Apple is facing a proposed class-action lawsuit from two authors who allege the company trained its AI models on a trove of pirated books without permission. The complaint, filed in federal court in Northern California and first reported by Reuters, claims Apple relied on the Books3 dataset to build its OpenELM language models and potentially other systems tied to Apple’s AI strategy.
The plaintiffs, novelists Grady Hendrix and Jennifer Roberson, argue that Apple used their copyrighted works without consent or compensation, pointing to Apple’s technical paper on OpenELM as evidence that Books3 was part of the training mix. Apple has not publicly detailed every dataset used to train its models, an increasingly contentious issue as AI systems move from research to mass-market features.

The Lawsuit at a Glance
The suit asks the court to certify a class of affected authors, issue an injunction barring further use of allegedly infringing datasets, and award monetary damages. Central to the case is whether ingesting full-text copyrighted books to teach a model language patterns is protected by fair use or an unauthorized exploitation of creative works.
The filing highlights Apple’s OpenELM documentation, which the authors say references Books3 as a training source. The complaint further suggests Apple’s larger “foundation” models may also have been trained on the dataset. Apple has positioned its AI features as privacy-first and, in many cases, on-device, but the provenance of training data remains the unresolved core of many AI copyright fights.
What Is Books3 and Why Authors Object
Books3 is a large collection of full-length books—roughly 196,000 titles—that were scraped from pirated copies circulating online. The dataset has been widely discussed in AI research circles because long-form, edited prose is especially valuable for teaching models to handle structure, style, and sustained reasoning across many pages.
Rights holders argue that assembling and distributing such a corpus is a plain violation of copyright, and that training on it turns illicit copies into commercial advantage. A Danish anti-piracy group, Rights Alliance, previously pursued takedowns of Books3 as part of broader efforts to curb mass distribution of copyrighted works through data hubs.
Researchers counter that high-quality books materially improve language models’ fluency and reduce errors, which is precisely why the dataset became influential. That technical reality, however, collides with legal and ethical obligations to obtain permission or licenses—an issue now playing out in courtrooms.
Apple’s AI Ambitions Meet Copyright Law
Apple has been rolling out “Apple Intelligence” features and publishing research like OpenELM to showcase model efficiency and on-device capabilities. The company has emphasized user privacy and selective data use for inference, but training data transparency is a separate question. Courts may soon force more disclosure: what was used, how it was obtained, and whether filtering excluded copyrighted books.

Expect Apple to raise familiar defenses. Tech firms typically argue that training transforms texts into statistical representations, constitutes fair use, and does not substitute for books in the market. Plaintiffs, by contrast, say wholesale copying of entire works—especially via pirated sources—goes far beyond what fair use allows and creates a competing product that can mimic style and content.
The Broader Legal Landscape
Apple joins a roster of AI companies contending with book-related litigation. Meta, OpenAI, and Stability AI have been sued by authors and publishers over training data. The Authors Guild has backed multiple actions, while media organizations have filed separate claims over news and archives used to train chatbots. The U.S. Copyright Office has been studying the issue and has signaled that training on copyrighted works raises novel policy questions that may require legislative clarity.
Courts are also grappling with technical nuances: Can plaintiffs show their books are inside a model’s training data? Do models “memorize” and regurgitate protected text, or primarily generalize patterns? Expert testimony and audits of training pipelines—if allowed—could be pivotal in this and similar cases.
What’s at Stake for Developers and Rights Holders
If the plaintiffs win class certification, damages could compound quickly across thousands of titles, particularly if any infringement is deemed willful. Beyond financial exposure, injunctions could force model retraining, content filtering, or the removal of AI features—moves that are costly and technically complex.
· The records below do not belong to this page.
import Literature.AnabelianGeometry.SemiGraphs.PSCCoveringBranchDataProofs
import Literature.AnabelianGeometry.SemiGraphs.PSCCoveringDescentProofs
import HarnessLib

/-!
# [CombGC] Theorem 1.6 (ii): graphicity of `α` from the STURDY LEVEL (Rmk. 1.1.5 + Prop. 1.2 (ii) + Prop. 1.5 (ii))

Mochizuki, *A combinatorial version of the Grothendieck conjecture*, Tohoku Math. J. **59** (2007)
[CombGC], proof of Theorem 1.6 (ii), author's manuscript p. 14, l.12–16: "let us first observe that by
functoriality; Proposition 1.2, (ii); Proposition 1.5, (ii), it follows that we may always replace `G`,
`H` by finite étale `Π_G`- or `Π_H`-coverings that correspond via `α`.  In particular, by Remark 1.1.5,
we may assume without loss of generality that `G`, `H` are sturdy."  This proof-only file is the
writer's composition of that reduction (cell sub-DAG `plan/L3/SUBDAG-CombGC-Thm16.md`, rows T16-L06 /
T16-L07 / T16-L00 (ii), §ASSEMBLY SPEC steps (A), (G), (H)) over abc-iut-L3-t4's covering data
`PSCDatum.restrictBD` (`PSCCoveringBranchData(Proofs).lean`) and `restrictIso`
(`PSCCoveringDatumTransport.lean`), and abc-iut-w4-d052's descent `PSCCoveringDescentProofs.lean`:

* `level_correspondence_of_restrict` — bookkeeping: a correspondence of traces `B.subgroupOf U`
  under `α_U = restrictIso α` is a correspondence of the subgroups `U ⊓ B` under `α`;
* `isGroupTheoreticallyVerticial_of_restrictBD` / `…EdgeLike…` — if `α_U` is group-theoretically
  verticial (resp. edge-like) between the covering data `G.restrictBD U`, `H.restrictBD (α U)` (`U`
  open normal of finite index) and verticial / edge-like subgroups are commensurably terminal in `Π_G`,
  `Π_H` (Prop. 1.2 (ii)), then `α` is group-theoretically verticial (resp. edge-like);
* `isGraphic_of_restrictBD_level` — hence, with Prop. 1.5 (ii) for `(G, H, α)`, `α` is graphic;
* `isGraphic_of_sturdyCase` — the origin-level reduction: granting (displayed schemata, BY NAME where
  typed) commensurable terminality `CommensurableTerminalityHolds Ω`, Prop. 1.5 (ii)
  `GraphicIffEdgeLikeVerticialHolds Ω`, coverings of PSC-type `RestrictBDOfPSCTypeHolds Ω`, a sturdy
  open normal level for every datum (Rmk. 1.1.5, genus form `hcover`), and THE STURDY CASE of Thm. 1.6
  (ii) in the form "sturdy data of `Ω`-type on profinite groups, `Σ = {l}`, `α` graphically
  filtration-preserving ⇒ `α` group-theoretically verticial and edge-like" (`hsturdy`, the remaining
  rows of the sub-DAG), every graphically filtration-preserving `α` between data of `Ω`-type on
  profinite groups with `Σ = {l}` is graphic.

Proof-only (0 defs); nothing here takes a side on [IUTchIII] Cor. 3.12.
[cite: MochizukiCombGC2007, Thm 1.6(ii) p.14] [cite: MochizukiCombGC2007, Rmk 1.1.5 p.8]
-/

noncomputable section

namespace Literature.AnabelianGeometry.SemiGraphs

namespace PSCDatum

open PSCCovering

universe u

variable {P : Type u} [Group P] [TopologicalSpace P] [IsTopologicalGroup P]
variable {P' : Type u} [Group P'] [TopologicalSpace P'] [IsTopologicalGroup P']

/-! ### Traces under `α_U` versus intersections under `α` -/

omit [IsTopologicalGroup P] [IsTopologicalGroup P'] in
/-- Bookkeeping: if `α_U = restrictIso α` carries the traces `B.subgroupOf U` (`S B`) onto the traces
`B'.subgroupOf U'` (`S' B'`) and every one of the latter arises, then `α` carries the subgroups `U ⊓ B`
onto the `U' ⊓ B'` and every one of the latter arises. [cite: MochizukiCombGC2007, Thm 1.6(ii) p.14] -/
theorem level_correspondence_of_restrict (α : P ≃ₜ* P') {U : Subgroup P} {U' : Subgroup P'}
    (h : U.map α.toMulEquiv.toMonoidHom = U') {S : Subgroup P → Prop} {S' : Subgroup P' → Prop}
    (hto : ∀ A : Subgroup U, (∃ B, S B ∧ A = B.subgroupOf U) →
      ∃ B', S' B' ∧ A.map (restrictIso α h).toMulEquiv.toMonoidHom = B'.subgroupOf U')
    (hfrom : ∀ A' : Subgroup U', (∃ B', S' B' ∧ A' = B'.subgroupOf U') →
      ∃ A : Subgroup U, (∃ B, S B ∧ A = B.subgroupOf U) ∧
        A.map (restrictIso α h).toMulEquiv.toMonoidHom = A') :
    (∀ D : Subgroup P, (∃ B, S B ∧ D = U ⊓ B) →
        ∃ B', S' B' ∧ D.map α.toMulEquiv.toMonoidHom = U' ⊓ B') ∧
      ∀ D' : Subgroup P', (∃ B', S' B' ∧ D' = U' ⊓ B') →
        ∃ D : Subgroup P, (∃ B, S B ∧ D = U ⊓ B) ∧ D.map α.toMulEquiv.toMonoidHom = D' := by
  -- `α (U ⊓ B) = image in Π_H of α_U (B.subgroupOf U)`
  have key : ∀ B : Subgroup P, (U ⊓ B).map α.toMulEquiv.toMonoidHom =
      ((B.subgroupOf U).map (restrictIso α h).toMulEquiv.toMonoidHom).map U'.subtype := by
    intro B
    rw [map_subtype_map_restrictIso, Subgroup.subgroupOf_map_subtype, inf_comm]
  refine ⟨?_, ?_⟩
  · rintro D ⟨B, hB, rfl⟩
    obtain ⟨B', hB', hA⟩ := hto (B.subgroupOf U) ⟨B, hB, rfl⟩
    refine ⟨B', hB', ?_⟩
    rw [key, hA, Subgroup.subgroupOf_map_subtype, inf_comm]
  · rintro D' ⟨B', hB', rfl⟩
    obtain ⟨A, ⟨B, hB, rfl⟩, hA⟩ := hfrom (B'.subgroupOf U') ⟨B', hB', rfl⟩
    refine ⟨U ⊓ B, ⟨B, hB, rfl⟩, ?_⟩
    rw [key, hA, Subgroup.subgroupOf_map_subtype, inf_comm]

/-! ### Descent of Def. 1.4 (iv) from `α_U` on the covering data `restrictBD` -/

section Level

variable (G : PSCDatum P) (H : PSCDatum P') (α : P ≃ₜ* P')
  {U : Subgroup P} [U.Normal] [U.FiniteIndex] (hU : IsOpen (U : Set P))
  {U' : Subgroup P'} [U'.FiniteIndex] (hU' : IsOpen (U' : Set P'))
  (h : U.map α.toMulEquiv.toMonoidHom = U') (bd : G.BranchData) (bd' : H.BranchData)

/-- **"We may replace `G`, `H` by finite étale coverings that correspond via `α`" — verticial part.**
If `α_U` is group-theoretically verticial between the covering data `G_{U}`, `H_{α U}` (open normal
`U` of finite index, any branch data) and verticial / edge-like subgroups are commensurably terminal in
`Π_G`, `Π_H` (Prop. 1.2 (ii)), then `α` is group-theoretically verticial.
[cite: MochizukiCombGC2007, Thm 1.6(ii) p.14] -/
theorem isGroupTheoreticallyVerticial_of_restrictBD
    (hG : G.VerticialEdgeLikeCommensurablyTerminal) (hH : H.VerticialEdgeLikeCommensurablyTerminal)
    (hlev : (G.restrictBD U hU bd).IsGroupTheoreticallyVerticial (H.restrictBD U' hU' bd')
      (restrictIso α h)) :
    G.IsGroupTheoreticallyVerticial H α := by
  subst h
  obtain ⟨h₁, h₂⟩ := level_correspondence_of_restrict α rfl (S := G.IsVerticial) (S' := H.IsVerticial)
    (fun A hA => (isVerticial_restrictBD_iff' hU' bd' _).mp
      (hlev.1 A ((isVerticial_restrictBD_iff' hU bd A).mpr hA)))
    (fun A' hA' => by
      obtain ⟨A, hA, hAA'⟩ := hlev.2 A' ((isVerticial_restrictBD_iff' hU' bd' A').mpr hA')
      exact ⟨A, (isVerticial_restrictBD_iff' hU bd A).mp hA, hAA'⟩)
  exact G.isGroupTheoreticallyVerticial_of_level H α hG hH h₁ h₂

/-- **The same, edge-like part**: if `α_U` is group-theoretically edge-like between `G_U`, `H_{α U}`,
then `α` is group-theoretically edge-like. [cite: MochizukiCombGC2007, Thm 1.6(ii) p.14] -/
theorem isGroupTheoreticallyEdgeLike_of_restrictBD
    (hG : G.VerticialEdgeLikeCommensurablyTerminal) (hH : H.VerticialEdgeLikeCommensurablyTerminal)
    (hlev : (G.restrictBD U hU bd).IsGroupTheoreticallyEdgeLike (H.restrictBD U' hU' bd')
      (restrictIso α h)) :
    G.IsGroupTheoreticallyEdgeLike H α := by
  subst h
  obtain ⟨h₁, h₂⟩ := level_correspondence_of_restrict α rfl (S := G.IsEdgeLike) (S' := H.IsEdgeLike)
    (fun A hA => (isEdgeLike_restrictBD_iff' hU' bd' _).mp
      (hlev.1 A ((isEdgeLike_restrictBD_iff' hU bd A).mpr hA)))
    (fun A' hA' => by
      obtain ⟨A, hA, hAA'⟩ := hlev.2 A' ((isEdgeLike_restrictBD_iff' hU' bd' A').mpr hA')
      exact ⟨A, (isEdgeLike_restrictBD_iff' hU bd A).mp hA, hAA'⟩)
  exact G.isGroupTheoreticallyEdgeLike_of_level H α hG hH h₁ h₂

/-- **… and cuspidal part**: if `α_U` is group-theoretically cuspidal between `G_U`, `H_{α U}`, then
`α` is group-theoretically cuspidal. [cite: MochizukiCombGC2007, Thm 1.6(i) p.13] -/
theorem isGroupTheoreticallyCuspidal_of_restrictBD
    (hG : G.VerticialEdgeLikeCommensurablyTerminal) (hH : H.VerticialEdgeLikeCommensurablyTerminal)
    (hlev : (G.restrictBD U hU bd).IsGroupTheoreticallyCuspidal (H.restrictBD U' hU' bd')
      (restrictIso α h)) :
    G.IsGroupTheoreticallyCuspidal H α := by
  subst h
  obtain ⟨h₁, h₂⟩ := level_correspondence_of_restrict α rfl (S := G.IsCuspidal) (S' := H.IsCuspidal)
    (fun A hA => (isCuspidal_restrictBD_iff' hU' bd' _).mp
      (hlev.1 A ((isCuspidal_restrictBD_iff' hU bd A).mpr hA)))
    (fun A' hA' => by
      obtain ⟨A, hA, hAA'⟩ := hlev.2 A' ((isCuspidal_restrictBD_iff' hU' bd' A').mpr hA')
      exact ⟨A, (isCuspidal_restrictBD_iff' hU bd A).mp hA, hAA'⟩)
  exact G.isGroupTheoreticallyCuspidal_of_level H α hG hH h₁ h₂

/-- **Graphicity from one Galois level** (p. 14, l.12–14): if at some open normal finite-index level
`U` the isomorphism `α_U` of the covering data is group-theoretically verticial and edge-like, then —
granted Prop. 1.2 (ii) for `G`, `H` and Prop. 1.5 (ii) for `(G, H, α)` — `α` is graphic.
[cite: MochizukiCombGC2007, Thm 1.6(ii) p.14] -/
theorem isGraphic_of_restrictBD_level
    (hG : G.VerticialEdgeLikeCommensurablyTerminal) (hH : H.VerticialEdgeLikeCommensurablyTerminal)
    (hP15 : G.GraphicIffEdgeLikeVerticial H α)
    (hv : (G.restrictBD U hU bd).IsGroupTheoreticallyVerticial (H.restrictBD U' hU' bd')
      (restrictIso α h))
    (he : (G.restrictBD U hU bd).IsGroupTheoreticallyEdgeLike (H.restrictBD U' hU' bd')
      (restrictIso α h)) :
    G.IsGraphic H α :=
  hP15.1.mpr ⟨G.isGroupTheoreticallyEdgeLike_of_restrictBD H α hU hU' h bd bd' hG hH he,
    G.isGroupTheoreticallyVerticial_of_restrictBD H α hU hU' h bd bd' hG hH hv⟩

end Level

/-! ### The origin-level reduction to the sturdy case -/

section Origin

variable (Ω : PSCOrigin.{u})

/-- **[CombGC] Thm. 1.6 (ii) ⇐ REDUCED TO ITS STURDY CASE** (p. 14, l.12–16: "we may always replace
`G`, `H` by finite étale … coverings that correspond via `α`.  In particular, by Remark 1.1.5, we may
assume without loss of generality that `G`, `H` are sturdy").  Granted — Prop. 1.2 (ii)
(`CommensurableTerminalityHolds Ω`), Prop. 1.5 (ii) (`GraphicIffEdgeLikeVerticialHolds Ω`), coverings of
PSC-type (`RestrictBDOfPSCTypeHolds Ω`), a sturdy open normal level below which all coverings are
sturdy (Rmk. 1.1.5, displayed in genus form as `hcover`), and the STURDY CASE `hsturdy` (sturdy data
of `Ω`-type on profinite groups with `Σ = {l}`: graphically filtration-preserving ⇒ group-theoretically
verticial and edge-like) — every graphically filtration-preserving `α : Π_G ⥲ Π_H` between data of
`Ω`-type on profinite groups with `Σ_G = Σ_H = {l}` is graphic.
[cite: MochizukiCombGC2007, Thm 1.6(ii) p.14] -/
theorem isGraphic_of_sturdyCase (hCT : CommensurableTerminalityHolds Ω)
    (hP15 : GraphicIffEdgeLikeVerticialHolds Ω) (hres : RestrictBDOfPSCTypeHolds Ω)
    (hcover : ∀ ⦃R : Type u⦄ [Group R] [TopologicalSpace R] [IsTopologicalGroup R] (K : PSCDatum R),
      Ω.IsOfPSCType K → ∃ U₀ : Subgroup R, IsOpen (U₀ : Set R) ∧ U₀.Normal ∧
        ∀ (U : Subgroup R) [U.FiniteIndex] (hU : IsOpen (U : Set R)) (bd : K.BranchData),
          U ≤ U₀ → (K.restrictBD U hU bd).IsSturdy)
    {l : ℕ}
    (hsturdy : ∀ ⦃R : Type u⦄ [Group R] [TopologicalSpace R] [IsTopologicalGroup R] [CompactSpace R]
      [TotallyDisconnectedSpace R]
      ⦃R' : Type u⦄ [Group R'] [TopologicalSpace R'] [IsTopologicalGroup R'] [CompactSpace R']
      [TotallyDisconnectedSpace R']
      (K : PSCDatum R) (L : PSCDatum R') (γ : R ≃ₜ* R'),
      Ω.IsOfPSCType K → Ω.IsOfPSCType L → K.IsSturdy → L.IsSturdy → K.Sigma = {l} → L.Sigma = {l} →
        K.IsGraphicallyFiltrationPreserving L γ →
          K.IsGroupTheoreticallyVerticial L γ ∧ K.IsGroupTheoreticallyEdgeLike L γ)
    ⦃R : Type u⦄ [Group R] [TopologicalSpace R] [IsTopologicalGroup R] [CompactSpace R]
    [TotallyDisconnectedSpace R]
    ⦃R' : Type u⦄ [Group R'] [TopologicalSpace R'] [IsTopologicalGroup R'] [CompactSpace R']
    [TotallyDisconnectedSpace R']
    {G : PSCDatum R} {H : PSCDatum R'} {α : R ≃ₜ* R'} (hGΩ : Ω.IsOfPSCType G) (hHΩ : Ω.IsOfPSCType H)
    (hS : G.Sigma = {l}) (hS' : H.Sigma = {l}) (hα : G.IsGraphicallyFiltrationPreserving H α) :
    G.IsGraphic H α := by
  -- sturdy levels for `G` and `H`; a common open normal level `U ≤ U₀`, `α U ≤ V₀`
  obtain ⟨U₀, hU₀o, hU₀n, hU₀⟩ := hcover G hGΩ
  obtain ⟨V₀, hV₀o, hV₀n, hV₀⟩ := hcover H hHΩ
  haveI := hU₀n
  haveI := hV₀n
  set U : Subgroup R := U₀ ⊓ V₀.comap α.toMulEquiv.toMonoidHom with hUdef
  have hUo : IsOpen (U : Set R) := by
    rw [hUdef, Subgroup.coe_inf, Subgroup.coe_comap]
    exact hU₀o.inter (hV₀o.preimage α.continuous)
  haveI hUn : U.Normal := Subgroup.normal_inf_normal U₀ (V₀.comap α.toMulEquiv.toMonoidHom)
  haveI hUf : U.FiniteIndex := finiteIndex_of_isOpen U hUo
  set U' : Subgroup R' := U.map α.toMulEquiv.toMonoidHom with hU'def
  have hU'o : IsOpen (U' : Set R') := by
    rw [hU'def, Subgroup.coe_map]
    exact α.toHomeomorph.isOpenMap _ hUo
  haveI hU'f : U'.FiniteIndex := finiteIndex_of_isOpen U' hU'o
  have hUU₀ : U ≤ U₀ := inf_le_left
  have hU'V₀ : U' ≤ V₀ := by
    rintro _ ⟨x, hx, rfl⟩
    exact (inf_le_right : U ≤ V₀.comap α.toMulEquiv.toMonoidHom) hx
  -- the covering data: of `Ω`-type (for suitable branch data), sturdy, `Σ = {l}`
  obtain ⟨bd, hbd⟩ := hres G hGΩ
  obtain ⟨bd', hbd'⟩ := hres H hHΩ
  have hGUΩ : Ω.IsOfPSCType (G.restrictBD U hUo bd) := hbd U hUo
  have hHUΩ : Ω.IsOfPSCType (H.restrictBD U' hU'o bd') := hbd' U' hU'o
  have hGUs : (G.restrictBD U hUo bd).IsSturdy := hU₀ U hUo bd hUU₀
  have hHUs : (H.restrictBD U' hU'o bd').IsSturdy := hV₀ U' hU'o bd' hU'V₀
  -- the open subgroups are profinite
  haveI : CompactSpace U := isCompact_iff_compactSpace.mp (Subgroup.isClosed_of_isOpen U hUo).isCompact
  haveI : CompactSpace U' :=
    isCompact_iff_compactSpace.mp (Subgroup.isClosed_of_isOpen U' hU'o).isCompact
  -- the sturdy case at the level, then descend
  obtain ⟨hv, he⟩ := hsturdy (G.restrictBD U hUo bd) (H.restrictBD U' hU'o bd') (restrictIso α rfl)
    hGUΩ hHUΩ hGUs hHUs (by rw [restrictBD_Sigma, hS]) (by rw [restrictBD_Sigma, hS'])
    (hα.restrictBD G H α hUo hU'o rfl bd bd')
  exact G.isGraphic_of_restrictBD_level H α hUo hU'o rfl bd bd' (hCT G hGΩ).1 (hCT H hHΩ).1
    (hP15 G H α hGΩ hHΩ) hv he

end Origin

end PSCDatum

end Literature.AnabelianGeometry.SemiGraphs

end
For authors and publishers, the case tests whether consent and compensation can be enforced at scale in AI. The market has already started reacting: some labs are shifting to licensed corpora, synthetic data, or public-domain materials; others are striking direct licensing deals with publishers and news organizations to reduce legal risk and improve data provenance.
What to Watch Next
Key milestones will include Apple’s initial response, any motion to dismiss on fair-use grounds, and potential discovery into training datasets and filtering. Settlement is possible if the parties can agree on licensing terms, but the case could also become a bellwether for how U.S. courts weigh books-based training against copyright protections.
Whatever the outcome, one trend is clear: AI leaders are being pushed toward transparency, licensing, and auditability. For a company as brand-conscious as Apple, the pressure to show clean, consented training data may soon be as important as the quality of the models themselves.